/-- **SURPLUS-SHARING DOOR for the registered stub** `stub_aperiodicErgodicGap` (statement `S_aperiodicErgodicGap` verbatim). [folklore] -/
theorem aperiodicErgodicGap_of_surplusSharingPrice
    (h : ∀ δ : ℝ, 0 < δ → ∀ R₇ R₈ R₉ : ℝ, let Gy : ℝ → (N : ℕ) → (Fin N → EuclideanSpace ℝ (Fin 3)) → Fin N → Prop := fun η N y j => let d : ℝ := sInf ((fun z => dist z (y (j : Fin N))) '' (Set.range (y) \ {(y (j : Fin N))})); let T : Set (EuclideanSpace ℝ (Fin 3)) := {z : EuclideanSpace ℝ (Fin 3) | z ∈ Set.range (y) ∧ z ≠ (y (j : Fin N)) ∧ dist z (y (j : Fin N)) < 13 / 10 * d}; ∃ A : EuclideanSpace ℝ (Fin 3) →ₗᵢ[ℝ] EuclideanSpace ℝ (Fin 3), (∃ e : ↥T ≃ ↥Literature.Geometry.DiscreteGeometry.fccKissingPattern, ∀ t : ↥T, dist (d⁻¹ • ((t : EuclideanSpace ℝ (Fin 3)) - (y (j : Fin N)))) (A ((e t : ↥Literature.Geometry.DiscreteGeometry.fccKissingPattern) : EuclideanSpace ℝ (Fin 3))) ≤ η) ∨ (∃ e : ↥T ≃ ↥Literature.Geometry.DiscreteGeometry.hcpKissingPattern, ∀ t : ↥T, dist (d⁻¹ • ((t : EuclideanSpace ℝ (Fin 3)) - (y (j : Fin N)))) (A ((e t : ↥Literature.Geometry.DiscreteGeometry.hcpKissingPattern) : EuclideanSpace ℝ (Fin 3))) ≤ η); let TexBall : (N : ℕ) → (Fin N → EuclideanSpace ℝ (Fin 3)) → Fin N → ℝ → ℝ → ℝ → ℝ → Prop := fun N y i R R₇ R₈ R₉ => (∀ a b : Fin N, a ≠ b → (7 : ℝ) / 10 ≤ dist (y a) (y b)) ∧ (∀ j : Fin N, dist (y j) (y i) ≤ R → ¬ Gy (1 / 20) N (y) j) ∧ (∀ j : Fin N, dist (y j) (y i) ≤ R → ¬ ((∀ j' : Fin N, dist (y j') (y j) ≤ R₇ → ¬ Gy (1 / 20) N (y) j') ∧ (∀ z : EuclideanSpace ℝ (Fin 3), dist z (y j) ≤ R₇ → ∃ k : Fin N, dist z (y k) ≤ 1) ∧ (∀ j' : Fin N, dist (y j') (y j) ≤ R₇ → (let d : ℝ := sInf ((fun z => dist z (y j')) '' (Set.range (y) \ {(y j')})); ∀ k : Fin N, y k ≠ y j' → dist (y k) (y j') < 27 / 20 * d → 5 ≤ Nat.card {m : Fin N // y m ≠ y j' ∧ dist (y m) (y j') < 27 / 20 * d ∧ y m ≠ y k ∧ dist (y m) (y k) < 27 / 20 * d})))) ∧ (∀ j : Fin N, dist (y j) (y i) ≤ R → ∃ k : Fin N, dist (y k) (y j) ≤ R₈ ∧ Gy (1 / 8) N (y) k) ∧ (∀ j : Fin N, dist (y j) (y i) ≤ R → ¬ ((∀ j' : Fin N, dist (y j') (y j) ≤ R₉ → ¬ Gy (1 / 20) N (y) j') ∧ (Nat.card {j' : Fin N // dist (y j') (y j) ≤ R₉ ∧ ¬ Gy (1 / 8) N (y) j'} : ℝ) ≤ 1 / 2 * (Nat.card {j' : Fin N // dist (y j') (y j) ≤ R₉} : ℝ) ∧ (∀ j' : Fin N, dist (y j') (y j) ≤ R₉ → ¬ Gy (1 / 8) N (y) j' → ¬ (let d : ℝ := sInf ((fun z => dist z (y j')) '' (Set.range (y) \ {(y j')})); ∀ k : Fin N, y k ≠ y j' → dist (y k) (y j') < 27 / 20 * d → 5 ≤ Nat.card {m : Fin N // y m ≠ y j' ∧ dist (y m) (y j') < 27 / 20 * d ∧ y m ≠ y k ∧ dist (y m) (y k) < 27 / 20 * d})))); let Appr : MeasureTheory.Measure (EuclideanSpace ℝ (Fin 3)) → ℝ → ℝ → ℝ → Prop := fun μ R₇ R₈ R₉ => ∀ q : EuclideanSpace ℝ (Fin 3), μ {q} ≠ 0 → ∀ R ε : ℝ, 0 < ε → ∃ (N : ℕ) (y : Fin N → EuclideanSpace ℝ (Fin 3)) (i : Fin N), TexBall N y i R R₇ R₈ R₉ ∧ (∀ p : EuclideanSpace ℝ (Fin 3), μ {p} ≠ 0 → dist p q ≤ R → ∃ k : Fin N, dist (y k - y i) (p - q) ≤ ε) ∧ (∀ k : Fin N, dist (y k) (y i) ≤ R → ∃ p : EuclideanSpace ℝ (Fin 3), μ {p} ≠ 0 ∧ dist (y k - y i) (p - q) ≤ ε); ∃ r : ℝ, 0 < r ∧ (∀ μ : MeasureTheory.Measure (EuclideanSpace ℝ (Fin 3)), Literature.Probability.Process.IsRootedHardCore δ μ → Literature.Probability.Process.IsRootedHardCore (7 / 10) μ → Appr μ R₇ R₈ R₉ → (∀ p : EuclideanSpace ℝ (Fin 3), μ {p} ≠ 0 → ∀ y : EuclideanSpace ℝ (Fin 3), (∀ q : EuclideanSpace ℝ (Fin 3), μ {q} ≠ 0 → q ≠ p → y ≠ q) → ∑' q : {q : EuclideanSpace ℝ (Fin 3) // μ {q} ≠ 0 ∧ q ≠ p}, Literature.MathematicalPhysics.StatisticalMechanics.lennardJones (dist p (q : EuclideanSpace ℝ (Fin 3))) ≤ ∑' q : {q : EuclideanSpace ℝ (Fin 3) // μ {q} ≠ 0 ∧ q ≠ p}, Literature.MathematicalPhysics.StatisticalMechanics.lennardJones (dist y (q : EuclideanSpace ℝ (Fin 3)))) → {p : EuclideanSpace ℝ (Fin 3) | μ {p} ≠ 0}.Infinite → ¬ (∃ Q : Literature.MathematicalPhysics.StatisticalMechanics.PeriodicConfiguration 3, ∃ t : EuclideanSpace ℝ (Fin 3), {p : EuclideanSpace ℝ (Fin 3) | μ {p} ≠ 0} = (fun s => s + t) '' Q.points) → (∫⁻ y in Metric.closedBall (0 : EuclideanSpace ℝ (Fin 3)) r, ENNReal.ofReal ((⨅ Q : Literature.MathematicalPhysics.StatisticalMechanics.PeriodicConfiguration 3, Q.energyPerParticle Literature.MathematicalPhysics.StatisticalMechanics.lennardJones) - Literature.MathematicalPhysics.StatisticalMechanics.rootEnergy Literature.MathematicalPhysics.StatisticalMechanics.lennardJones (MeasureTheory.Measure.map (fun z : EuclideanSpace ℝ (Fin 3) => z - y) μ)) / (MeasureTheory.Measure.map (fun z : EuclideanSpace ℝ (Fin 3) => z - y) μ) (Metric.closedBall (0 : EuclideanSpace ℝ (Fin 3)) r) ∂μ).toReal < (∫⁻ y in Metric.closedBall (0 : EuclideanSpace ℝ (Fin 3)) r, ENNReal.ofReal (Literature.MathematicalPhysics.StatisticalMechanics.rootEnergy Literature.MathematicalPhysics.StatisticalMechanics.lennardJones (MeasureTheory.Measure.map (fun z : EuclideanSpace ℝ (Fin 3) => z - y) μ) - (⨅ Q : Literature.MathematicalPhysics.StatisticalMechanics.PeriodicConfiguration 3, Q.energyPerParticle Literature.MathematicalPhysics.StatisticalMechanics.lennardJones)) / (MeasureTheory.Measure.map (fun z : EuclideanSpace ℝ (Fin 3) => z - y) μ) (Metric.closedBall (0 : EuclideanSpace ℝ (Fin 3)) r) ∂μ).toReal)) :
    ∀ δ : ℝ, 0 < δ → ∀ P : MeasureTheory.Measure (MeasureTheory.Measure (EuclideanSpace ℝ (Fin 3))), let Gy : ℝ → (N : ℕ) → (Fin N → EuclideanSpace ℝ (Fin 3)) → Fin N → Prop := fun η N y j => let d : ℝ := sInf ((fun z => dist z (y (j : Fin N))) '' (Set.range (y) \ {(y (j : Fin N))})); let T : Set (EuclideanSpace ℝ (Fin 3)) := {z : EuclideanSpace ℝ (Fin 3) | z ∈ Set.range (y) ∧ z ≠ (y (j : Fin N)) ∧ dist z (y (j : Fin N)) < 13 / 10 * d}; ∃ A : EuclideanSpace ℝ (Fin 3) →ₗᵢ[ℝ] EuclideanSpace ℝ (Fin 3), (∃ e : ↥T ≃ ↥Literature.Geometry.DiscreteGeometry.fccKissingPattern, ∀ t : ↥T, dist (d⁻¹ • ((t : EuclideanSpace ℝ (Fin 3)) - (y (j : Fin N)))) (A ((e t : ↥Literature.Geometry.DiscreteGeometry.fccKissingPattern) : EuclideanSpace ℝ (Fin 3))) ≤ η) ∨ (∃ e : ↥T ≃ ↥Literature.Geometry.DiscreteGeometry.hcpKissingPattern, ∀ t : ↥T, dist (d⁻¹ • ((t : EuclideanSpace ℝ (Fin 3)) - (y (j : Fin N)))) (A ((e t : ↥Literature.Geometry.DiscreteGeometry.hcpKissingPattern) : EuclideanSpace ℝ (Fin 3))) ≤ η); let TexBall : (N : ℕ) → (Fin N → EuclideanSpace ℝ (Fin 3)) → Fin N → ℝ → ℝ → ℝ → ℝ → Prop := fun N y i R R₇ R₈ R₉ => (∀ a b : Fin N, a ≠ b → (7 : ℝ) / 10 ≤ dist (y a) (y b)) ∧ (∀ j : Fin N, dist (y j) (y i) ≤ R → ¬ Gy (1 / 20) N (y) j) ∧ (∀ j : Fin N, dist (y j) (y i) ≤ R → ¬ ((∀ j' : Fin N, dist (y j') (y j) ≤ R₇ → ¬ Gy (1 / 20) N (y) j') ∧ (∀ z : EuclideanSpace ℝ (Fin 3), dist z (y j) ≤ R₇ → ∃ k : Fin N, dist z (y k) ≤ 1) ∧ (∀ j' : Fin N, dist (y j') (y j) ≤ R₇ → (let d : ℝ := sInf ((fun z => dist z (y j')) '' (Set.range (y) \ {(y j')})); ∀ k : Fin N, y k ≠ y j' → dist (y k) (y j') < 27 / 20 * d → 5 ≤ Nat.card {m : Fin N // y m ≠ y j' ∧ dist (y m) (y j') < 27 / 20 * d ∧ y m ≠ y k ∧ dist (y m) (y k) < 27 / 20 * d})))) ∧ (∀ j : Fin N, dist (y j) (y i) ≤ R → ∃ k : Fin N, dist (y k) (y j) ≤ R₈ ∧ Gy (1 / 8) N (y) k) ∧ (∀ j : Fin N, dist (y j) (y i) ≤ R → ¬ ((∀ j' : Fin N, dist (y j') (y j) ≤ R₉ → ¬ Gy (1 / 20) N (y) j') ∧ (Nat.card {j' : Fin N // dist (y j') (y j) ≤ R₉ ∧ ¬ Gy (1 / 8) N (y) j'} : ℝ) ≤ 1 / 2 * (Nat.card {j' : Fin N // dist (y j') (y j) ≤ R₉} : ℝ) ∧ (∀ j' : Fin N, dist (y j') (y j) ≤ R₉ → ¬ Gy (1 / 8) N (y) j' → ¬ (let d : ℝ := sInf ((fun z => dist z (y j')) '' (Set.range (y) \ {(y j')})); ∀ k : Fin N, y k ≠ y j' → dist (y k) (y j') < 27 / 20 * d → 5 ≤ Nat.card {m : Fin N // y m ≠ y j' ∧ dist (y m) (y j') < 27 / 20 * d ∧ y m ≠ y k ∧ dist (y m) (y k) < 27 / 20 * d})))); let Appr : MeasureTheory.Measure (EuclideanSpace ℝ (Fin 3)) → ℝ → ℝ → ℝ → Prop := fun μ R₇ R₈ R₉ => ∀ q : EuclideanSpace ℝ (Fin 3), μ {q} ≠ 0 → ∀ R ε : ℝ, 0 < ε → ∃ (N : ℕ) (y : Fin N → EuclideanSpace ℝ (Fin 3)) (i : Fin N), TexBall N y i R R₇ R₈ R₉ ∧ (∀ p : EuclideanSpace ℝ (Fin 3), μ {p} ≠ 0 → dist p q ≤ R → ∃ k : Fin N, dist (y k - y i) (p - q) ≤ ε) ∧ (∀ k : Fin N, dist (y k) (y i) ≤ R → ∃ p : EuclideanSpace ℝ (Fin 3), μ {p} ≠ 0 ∧ dist (y k - y i) (p - q) ≤ ε); MeasureTheory.IsProbabilityMeasure P → (∀ᵐ μ ∂P, Literature.Probability.Process.IsRootedHardCore δ μ) → Literature.Probability.Process.IsPointStationaryLaw P → (∃ R₇ R₈ R₉ : ℝ, ∀ᵐ μ ∂P, Appr μ R₇ R₈ R₉) → (∀ᵐ μ ∂P, ∀ p : EuclideanSpace ℝ (Fin 3), μ {p} ≠ 0 → ∀ y : EuclideanSpace ℝ (Fin 3), (∀ q : EuclideanSpace ℝ (Fin 3), μ {q} ≠ 0 → q ≠ p → y ≠ q) → ∑' q : {q : EuclideanSpace ℝ (Fin 3) // μ {q} ≠ 0 ∧ q ≠ p}, Literature.MathematicalPhysics.StatisticalMechanics.lennardJones (dist p (q : EuclideanSpace ℝ (Fin 3))) ≤ ∑' q : {q : EuclideanSpace ℝ (Fin 3) // μ {q} ≠ 0 ∧ q ≠ p}, Literature.MathematicalPhysics.StatisticalMechanics.lennardJones (dist y (q : EuclideanSpace ℝ (Fin 3)))) → P {μ : MeasureTheory.Measure (EuclideanSpace ℝ (Fin 3)) | ∃ Q : Literature.MathematicalPhysics.StatisticalMechanics.PeriodicConfiguration 3, ∃ t : EuclideanSpace ℝ (Fin 3), {p : EuclideanSpace ℝ (Fin 3) | μ {p} ≠ 0} = (fun s => s + t) '' Q.points} = 0 → (∀ A : Set (MeasureTheory.Measure (EuclideanSpace ℝ (Fin 3))), MeasurableSet A → (∀ μ : MeasureTheory.Measure (EuclideanSpace ℝ (Fin 3)), ∀ p : EuclideanSpace ℝ (Fin 3), μ {p} ≠ 0 → (μ ∈ A ↔ MeasureTheory.Measure.map (fun z : EuclideanSpace ℝ (Fin 3) => z - p) μ ∈ A)) → P A = 0 ∨ P Aᶜ = 0) → (⨅ Q : Literature.MathematicalPhysics.StatisticalMechanics.PeriodicConfiguration 3, Q.energyPerParticle Literature.MathematicalPhysics.StatisticalMechanics.lennardJones) < (∫ μ, Literature.MathematicalPhysics.StatisticalMechanics.rootEnergy Literature.MathematicalPhysics.StatisticalMechanics.lennardJones μ ∂P) := by
  have hc := aperiodicFrustratedLawGap_of_surplusSharingPrice h
  intro δ hδ P
  have h' := hc δ hδ P
  dsimp only at h' ⊢
  intro hP ha hb hd he h0 _
  exact h' hP ha hb hd he h0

**Try it:** Print every line from the one that contains "dsimp only at h' ⊢" to the end of the records, exactly as written, and nothing more.

**Result for this exercise:**
  dsimp only at h' ⊢
  intro hP ha hb hd he h0 _
  exact h' hP ha hb hd he h0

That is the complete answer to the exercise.